━━━━━ PROVIDED INFORMATION
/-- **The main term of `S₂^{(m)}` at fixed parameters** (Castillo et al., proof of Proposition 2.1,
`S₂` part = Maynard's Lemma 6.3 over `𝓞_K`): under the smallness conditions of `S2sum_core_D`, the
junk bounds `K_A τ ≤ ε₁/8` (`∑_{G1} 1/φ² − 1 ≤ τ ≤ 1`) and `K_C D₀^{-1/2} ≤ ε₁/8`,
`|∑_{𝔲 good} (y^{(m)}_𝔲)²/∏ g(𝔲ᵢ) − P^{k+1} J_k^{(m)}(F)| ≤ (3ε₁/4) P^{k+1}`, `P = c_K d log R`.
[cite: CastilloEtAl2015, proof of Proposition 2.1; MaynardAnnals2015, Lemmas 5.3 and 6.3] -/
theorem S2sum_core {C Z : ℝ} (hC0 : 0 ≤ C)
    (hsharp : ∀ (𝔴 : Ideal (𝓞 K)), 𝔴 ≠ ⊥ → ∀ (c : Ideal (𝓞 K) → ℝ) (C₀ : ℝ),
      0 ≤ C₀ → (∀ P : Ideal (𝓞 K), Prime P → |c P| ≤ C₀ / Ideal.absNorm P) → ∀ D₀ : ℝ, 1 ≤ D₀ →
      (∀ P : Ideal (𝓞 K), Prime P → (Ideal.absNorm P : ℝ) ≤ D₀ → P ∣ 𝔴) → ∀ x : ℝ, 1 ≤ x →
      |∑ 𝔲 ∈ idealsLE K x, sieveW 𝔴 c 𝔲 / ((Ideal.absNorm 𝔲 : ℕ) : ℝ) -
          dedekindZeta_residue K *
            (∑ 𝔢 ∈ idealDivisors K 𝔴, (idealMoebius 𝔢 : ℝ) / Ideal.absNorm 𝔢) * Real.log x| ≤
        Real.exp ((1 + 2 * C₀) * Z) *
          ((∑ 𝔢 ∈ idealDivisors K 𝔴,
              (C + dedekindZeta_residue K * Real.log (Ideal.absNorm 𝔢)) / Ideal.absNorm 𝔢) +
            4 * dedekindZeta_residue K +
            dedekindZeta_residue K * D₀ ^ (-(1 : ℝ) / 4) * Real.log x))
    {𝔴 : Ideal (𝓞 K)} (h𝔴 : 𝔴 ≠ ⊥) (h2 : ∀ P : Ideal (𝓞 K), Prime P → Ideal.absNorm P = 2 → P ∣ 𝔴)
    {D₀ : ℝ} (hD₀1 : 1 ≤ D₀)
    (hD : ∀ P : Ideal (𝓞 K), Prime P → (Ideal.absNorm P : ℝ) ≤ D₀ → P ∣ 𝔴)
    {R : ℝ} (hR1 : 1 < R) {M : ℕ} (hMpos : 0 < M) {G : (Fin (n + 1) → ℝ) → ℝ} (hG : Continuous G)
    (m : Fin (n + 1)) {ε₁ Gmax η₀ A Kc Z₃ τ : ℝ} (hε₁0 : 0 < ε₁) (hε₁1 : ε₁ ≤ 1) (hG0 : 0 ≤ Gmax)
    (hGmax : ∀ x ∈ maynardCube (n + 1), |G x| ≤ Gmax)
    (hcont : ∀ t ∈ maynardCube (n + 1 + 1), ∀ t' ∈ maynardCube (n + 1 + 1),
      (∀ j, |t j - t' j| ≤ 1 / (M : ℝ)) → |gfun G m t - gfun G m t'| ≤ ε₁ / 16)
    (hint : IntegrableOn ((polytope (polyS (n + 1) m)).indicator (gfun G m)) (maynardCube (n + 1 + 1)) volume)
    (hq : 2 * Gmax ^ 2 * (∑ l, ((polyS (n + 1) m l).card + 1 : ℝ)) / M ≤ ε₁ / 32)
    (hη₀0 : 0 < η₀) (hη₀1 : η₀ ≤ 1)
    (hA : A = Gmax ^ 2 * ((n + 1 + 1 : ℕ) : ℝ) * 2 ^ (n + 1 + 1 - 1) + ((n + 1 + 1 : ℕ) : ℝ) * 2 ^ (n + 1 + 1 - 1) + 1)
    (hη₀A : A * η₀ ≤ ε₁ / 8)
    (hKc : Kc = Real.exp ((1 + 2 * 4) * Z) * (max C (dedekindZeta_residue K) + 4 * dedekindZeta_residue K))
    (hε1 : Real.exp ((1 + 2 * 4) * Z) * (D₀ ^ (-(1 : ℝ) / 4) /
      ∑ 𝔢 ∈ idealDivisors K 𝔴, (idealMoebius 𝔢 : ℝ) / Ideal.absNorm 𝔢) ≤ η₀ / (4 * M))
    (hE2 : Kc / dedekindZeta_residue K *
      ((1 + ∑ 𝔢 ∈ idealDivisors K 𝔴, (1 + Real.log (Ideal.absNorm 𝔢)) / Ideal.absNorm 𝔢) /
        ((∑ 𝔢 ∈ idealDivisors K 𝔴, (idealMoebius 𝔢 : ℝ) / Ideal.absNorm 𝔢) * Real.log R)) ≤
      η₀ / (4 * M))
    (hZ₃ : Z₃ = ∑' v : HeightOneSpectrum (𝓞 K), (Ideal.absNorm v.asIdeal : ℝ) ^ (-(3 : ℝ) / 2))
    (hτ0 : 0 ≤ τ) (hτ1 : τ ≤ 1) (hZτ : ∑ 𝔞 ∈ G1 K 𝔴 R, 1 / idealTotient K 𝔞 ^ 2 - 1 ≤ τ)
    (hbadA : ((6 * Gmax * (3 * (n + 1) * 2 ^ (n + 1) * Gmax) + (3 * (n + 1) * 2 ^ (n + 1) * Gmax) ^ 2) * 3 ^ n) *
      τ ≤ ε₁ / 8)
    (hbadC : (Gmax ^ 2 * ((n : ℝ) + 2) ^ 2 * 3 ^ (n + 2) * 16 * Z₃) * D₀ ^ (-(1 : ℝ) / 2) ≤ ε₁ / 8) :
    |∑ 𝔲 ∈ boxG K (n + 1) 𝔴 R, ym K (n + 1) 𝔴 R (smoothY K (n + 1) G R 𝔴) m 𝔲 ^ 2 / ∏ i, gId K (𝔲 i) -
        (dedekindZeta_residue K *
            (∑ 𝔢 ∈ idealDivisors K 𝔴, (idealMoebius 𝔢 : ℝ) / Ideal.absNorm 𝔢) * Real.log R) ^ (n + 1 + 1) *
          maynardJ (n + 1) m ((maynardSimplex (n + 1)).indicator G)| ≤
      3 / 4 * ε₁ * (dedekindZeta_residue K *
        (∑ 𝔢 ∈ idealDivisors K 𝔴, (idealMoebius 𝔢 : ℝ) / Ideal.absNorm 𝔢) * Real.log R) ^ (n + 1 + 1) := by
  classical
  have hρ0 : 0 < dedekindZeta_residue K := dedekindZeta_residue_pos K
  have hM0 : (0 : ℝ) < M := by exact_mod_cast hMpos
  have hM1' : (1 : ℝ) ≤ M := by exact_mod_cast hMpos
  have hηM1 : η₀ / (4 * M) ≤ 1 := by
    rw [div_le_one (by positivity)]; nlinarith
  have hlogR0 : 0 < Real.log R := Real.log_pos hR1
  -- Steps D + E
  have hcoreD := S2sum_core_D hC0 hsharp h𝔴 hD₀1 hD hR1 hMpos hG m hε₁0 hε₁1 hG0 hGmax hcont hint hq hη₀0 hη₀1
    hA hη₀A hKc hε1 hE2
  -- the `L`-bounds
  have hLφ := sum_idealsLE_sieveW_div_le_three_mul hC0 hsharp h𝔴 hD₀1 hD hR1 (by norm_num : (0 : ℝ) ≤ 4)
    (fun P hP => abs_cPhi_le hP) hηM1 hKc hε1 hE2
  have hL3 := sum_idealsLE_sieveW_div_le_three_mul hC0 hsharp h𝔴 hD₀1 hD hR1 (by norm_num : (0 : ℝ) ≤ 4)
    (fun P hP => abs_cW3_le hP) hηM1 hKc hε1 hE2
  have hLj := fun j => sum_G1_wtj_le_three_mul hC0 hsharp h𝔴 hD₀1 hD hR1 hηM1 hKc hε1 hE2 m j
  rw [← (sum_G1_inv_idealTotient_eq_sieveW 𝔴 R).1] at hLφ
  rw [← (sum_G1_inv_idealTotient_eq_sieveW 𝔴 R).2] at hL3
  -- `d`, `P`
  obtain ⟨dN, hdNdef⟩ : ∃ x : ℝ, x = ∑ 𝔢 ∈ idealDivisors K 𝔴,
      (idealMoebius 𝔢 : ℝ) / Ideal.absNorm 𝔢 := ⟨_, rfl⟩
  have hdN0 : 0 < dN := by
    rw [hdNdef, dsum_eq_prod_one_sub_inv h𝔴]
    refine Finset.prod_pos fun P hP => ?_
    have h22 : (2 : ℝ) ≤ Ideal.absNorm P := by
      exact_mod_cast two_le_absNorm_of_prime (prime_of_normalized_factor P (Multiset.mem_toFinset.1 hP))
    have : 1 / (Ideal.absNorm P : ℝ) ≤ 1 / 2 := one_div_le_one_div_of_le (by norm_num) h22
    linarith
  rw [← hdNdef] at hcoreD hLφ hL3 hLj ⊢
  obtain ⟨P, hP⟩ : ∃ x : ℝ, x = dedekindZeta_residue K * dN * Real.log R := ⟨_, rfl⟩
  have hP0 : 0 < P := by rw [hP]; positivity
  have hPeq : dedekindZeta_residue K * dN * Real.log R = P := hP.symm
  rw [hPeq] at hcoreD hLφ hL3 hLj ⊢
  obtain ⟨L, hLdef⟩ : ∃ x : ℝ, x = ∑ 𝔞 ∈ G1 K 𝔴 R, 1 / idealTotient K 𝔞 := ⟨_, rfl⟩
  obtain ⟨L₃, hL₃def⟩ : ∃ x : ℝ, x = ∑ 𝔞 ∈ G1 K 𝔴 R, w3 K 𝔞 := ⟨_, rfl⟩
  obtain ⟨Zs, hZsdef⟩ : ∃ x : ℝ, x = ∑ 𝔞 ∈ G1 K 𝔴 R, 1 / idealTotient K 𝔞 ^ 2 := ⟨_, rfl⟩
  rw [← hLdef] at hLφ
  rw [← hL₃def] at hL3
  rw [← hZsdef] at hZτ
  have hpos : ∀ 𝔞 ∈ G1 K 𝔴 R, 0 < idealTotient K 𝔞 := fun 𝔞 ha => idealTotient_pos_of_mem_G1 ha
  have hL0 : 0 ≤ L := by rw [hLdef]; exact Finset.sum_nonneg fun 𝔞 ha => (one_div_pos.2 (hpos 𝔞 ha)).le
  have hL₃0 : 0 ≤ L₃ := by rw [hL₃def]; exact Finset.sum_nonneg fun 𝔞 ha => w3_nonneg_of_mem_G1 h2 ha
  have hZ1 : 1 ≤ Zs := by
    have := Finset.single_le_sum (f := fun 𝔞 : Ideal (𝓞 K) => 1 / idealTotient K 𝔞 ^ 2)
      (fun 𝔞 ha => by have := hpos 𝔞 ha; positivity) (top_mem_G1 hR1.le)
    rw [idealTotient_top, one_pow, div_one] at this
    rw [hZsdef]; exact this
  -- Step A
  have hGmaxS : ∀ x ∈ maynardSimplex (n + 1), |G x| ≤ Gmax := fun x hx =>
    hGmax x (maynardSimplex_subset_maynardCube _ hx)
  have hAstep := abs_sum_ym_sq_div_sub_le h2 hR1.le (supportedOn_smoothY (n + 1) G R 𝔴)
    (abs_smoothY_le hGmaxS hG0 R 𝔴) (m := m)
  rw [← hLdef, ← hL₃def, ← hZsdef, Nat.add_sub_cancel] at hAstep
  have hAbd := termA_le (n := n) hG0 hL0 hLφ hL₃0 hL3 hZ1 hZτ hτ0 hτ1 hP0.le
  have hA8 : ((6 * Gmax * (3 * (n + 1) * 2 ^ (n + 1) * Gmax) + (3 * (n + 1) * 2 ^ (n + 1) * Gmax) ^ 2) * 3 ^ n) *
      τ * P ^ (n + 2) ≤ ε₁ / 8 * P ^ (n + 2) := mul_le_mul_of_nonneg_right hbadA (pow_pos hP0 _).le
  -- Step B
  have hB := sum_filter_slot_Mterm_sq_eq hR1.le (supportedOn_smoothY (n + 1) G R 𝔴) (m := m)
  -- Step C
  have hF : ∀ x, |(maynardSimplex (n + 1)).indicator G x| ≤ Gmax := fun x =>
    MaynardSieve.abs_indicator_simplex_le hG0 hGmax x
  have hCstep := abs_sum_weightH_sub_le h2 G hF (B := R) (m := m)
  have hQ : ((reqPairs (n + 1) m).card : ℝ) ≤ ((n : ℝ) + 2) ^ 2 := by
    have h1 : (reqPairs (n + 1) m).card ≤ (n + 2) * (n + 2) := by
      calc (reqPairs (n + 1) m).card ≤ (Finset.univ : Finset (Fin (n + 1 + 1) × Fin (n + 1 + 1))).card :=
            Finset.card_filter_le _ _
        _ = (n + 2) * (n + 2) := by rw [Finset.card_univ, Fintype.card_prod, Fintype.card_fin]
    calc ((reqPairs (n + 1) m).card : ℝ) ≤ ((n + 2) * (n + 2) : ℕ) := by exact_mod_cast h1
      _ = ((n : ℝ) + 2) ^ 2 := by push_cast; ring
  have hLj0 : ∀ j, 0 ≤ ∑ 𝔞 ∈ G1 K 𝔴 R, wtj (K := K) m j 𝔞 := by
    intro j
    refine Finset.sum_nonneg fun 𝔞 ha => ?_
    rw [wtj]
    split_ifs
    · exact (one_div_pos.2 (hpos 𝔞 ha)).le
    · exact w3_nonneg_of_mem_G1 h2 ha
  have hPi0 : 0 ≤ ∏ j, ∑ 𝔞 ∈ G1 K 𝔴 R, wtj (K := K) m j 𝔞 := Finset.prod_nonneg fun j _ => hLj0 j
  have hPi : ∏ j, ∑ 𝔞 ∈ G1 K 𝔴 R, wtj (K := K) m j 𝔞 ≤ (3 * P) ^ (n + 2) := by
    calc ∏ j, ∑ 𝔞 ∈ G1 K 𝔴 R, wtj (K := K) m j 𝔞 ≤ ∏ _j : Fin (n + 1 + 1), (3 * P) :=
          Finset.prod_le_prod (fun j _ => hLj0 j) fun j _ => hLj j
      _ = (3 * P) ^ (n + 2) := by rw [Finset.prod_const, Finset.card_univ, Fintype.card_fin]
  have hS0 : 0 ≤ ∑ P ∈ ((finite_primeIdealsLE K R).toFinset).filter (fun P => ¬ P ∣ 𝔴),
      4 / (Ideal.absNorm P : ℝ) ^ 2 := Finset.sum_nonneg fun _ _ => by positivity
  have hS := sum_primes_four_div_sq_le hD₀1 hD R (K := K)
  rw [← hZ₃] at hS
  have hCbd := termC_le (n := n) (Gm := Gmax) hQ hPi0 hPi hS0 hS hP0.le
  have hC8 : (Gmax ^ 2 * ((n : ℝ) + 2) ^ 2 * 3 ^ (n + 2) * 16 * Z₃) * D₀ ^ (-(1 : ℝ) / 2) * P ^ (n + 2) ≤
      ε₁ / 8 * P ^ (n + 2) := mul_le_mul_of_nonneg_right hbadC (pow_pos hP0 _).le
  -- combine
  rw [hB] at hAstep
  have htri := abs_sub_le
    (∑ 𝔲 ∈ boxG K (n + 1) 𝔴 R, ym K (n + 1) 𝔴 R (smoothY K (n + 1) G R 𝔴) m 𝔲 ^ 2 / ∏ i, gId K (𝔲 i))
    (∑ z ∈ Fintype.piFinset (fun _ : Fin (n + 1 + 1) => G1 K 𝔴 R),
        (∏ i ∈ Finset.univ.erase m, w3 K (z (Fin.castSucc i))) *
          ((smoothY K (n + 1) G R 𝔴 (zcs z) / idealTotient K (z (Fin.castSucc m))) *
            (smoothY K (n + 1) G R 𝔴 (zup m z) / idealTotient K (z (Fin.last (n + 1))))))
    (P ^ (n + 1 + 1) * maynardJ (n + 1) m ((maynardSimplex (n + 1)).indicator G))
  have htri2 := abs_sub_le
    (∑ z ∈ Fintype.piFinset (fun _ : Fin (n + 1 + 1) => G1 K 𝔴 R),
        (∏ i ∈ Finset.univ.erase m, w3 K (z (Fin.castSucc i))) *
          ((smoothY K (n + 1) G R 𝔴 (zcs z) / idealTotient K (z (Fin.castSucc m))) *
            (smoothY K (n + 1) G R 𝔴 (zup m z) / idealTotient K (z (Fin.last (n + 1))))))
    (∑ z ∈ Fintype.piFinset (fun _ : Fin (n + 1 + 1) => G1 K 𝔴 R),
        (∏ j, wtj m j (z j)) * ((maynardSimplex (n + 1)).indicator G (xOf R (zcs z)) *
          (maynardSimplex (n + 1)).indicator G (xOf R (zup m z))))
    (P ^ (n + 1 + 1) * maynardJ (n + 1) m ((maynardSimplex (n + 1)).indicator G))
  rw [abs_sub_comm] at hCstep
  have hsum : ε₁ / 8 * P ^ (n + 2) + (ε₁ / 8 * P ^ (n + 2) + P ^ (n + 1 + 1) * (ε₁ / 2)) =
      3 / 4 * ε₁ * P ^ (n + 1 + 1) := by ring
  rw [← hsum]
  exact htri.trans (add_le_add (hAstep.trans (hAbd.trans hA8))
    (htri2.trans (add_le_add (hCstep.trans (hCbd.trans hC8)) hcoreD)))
━━━━━━━━━━
WORK ORDER: Write down, word for word, the lines above from the one containing "obtain ⟨dN, hdNdef⟩" through the one containing "P (Multiset.mem_toFinset.1 hP))", both ends included.

PROBLEM SOLUTION:
  obtain ⟨dN, hdNdef⟩ : ∃ x : ℝ, x = ∑ 𝔢 ∈ idealDivisors K 𝔴,
      (idealMoebius 𝔢 : ℝ) / Ideal.absNorm 𝔢 := ⟨_, rfl⟩
  have hdN0 : 0 < dN := by
    rw [hdNdef, dsum_eq_prod_one_sub_inv h𝔴]
    refine Finset.prod_pos fun P hP => ?_
    have h22 : (2 : ℝ) ≤ Ideal.absNorm P := by
      exact_mod_cast two_le_absNorm_of_prime (prime_of_normalized_factor P (Multiset.mem_toFinset.1 hP))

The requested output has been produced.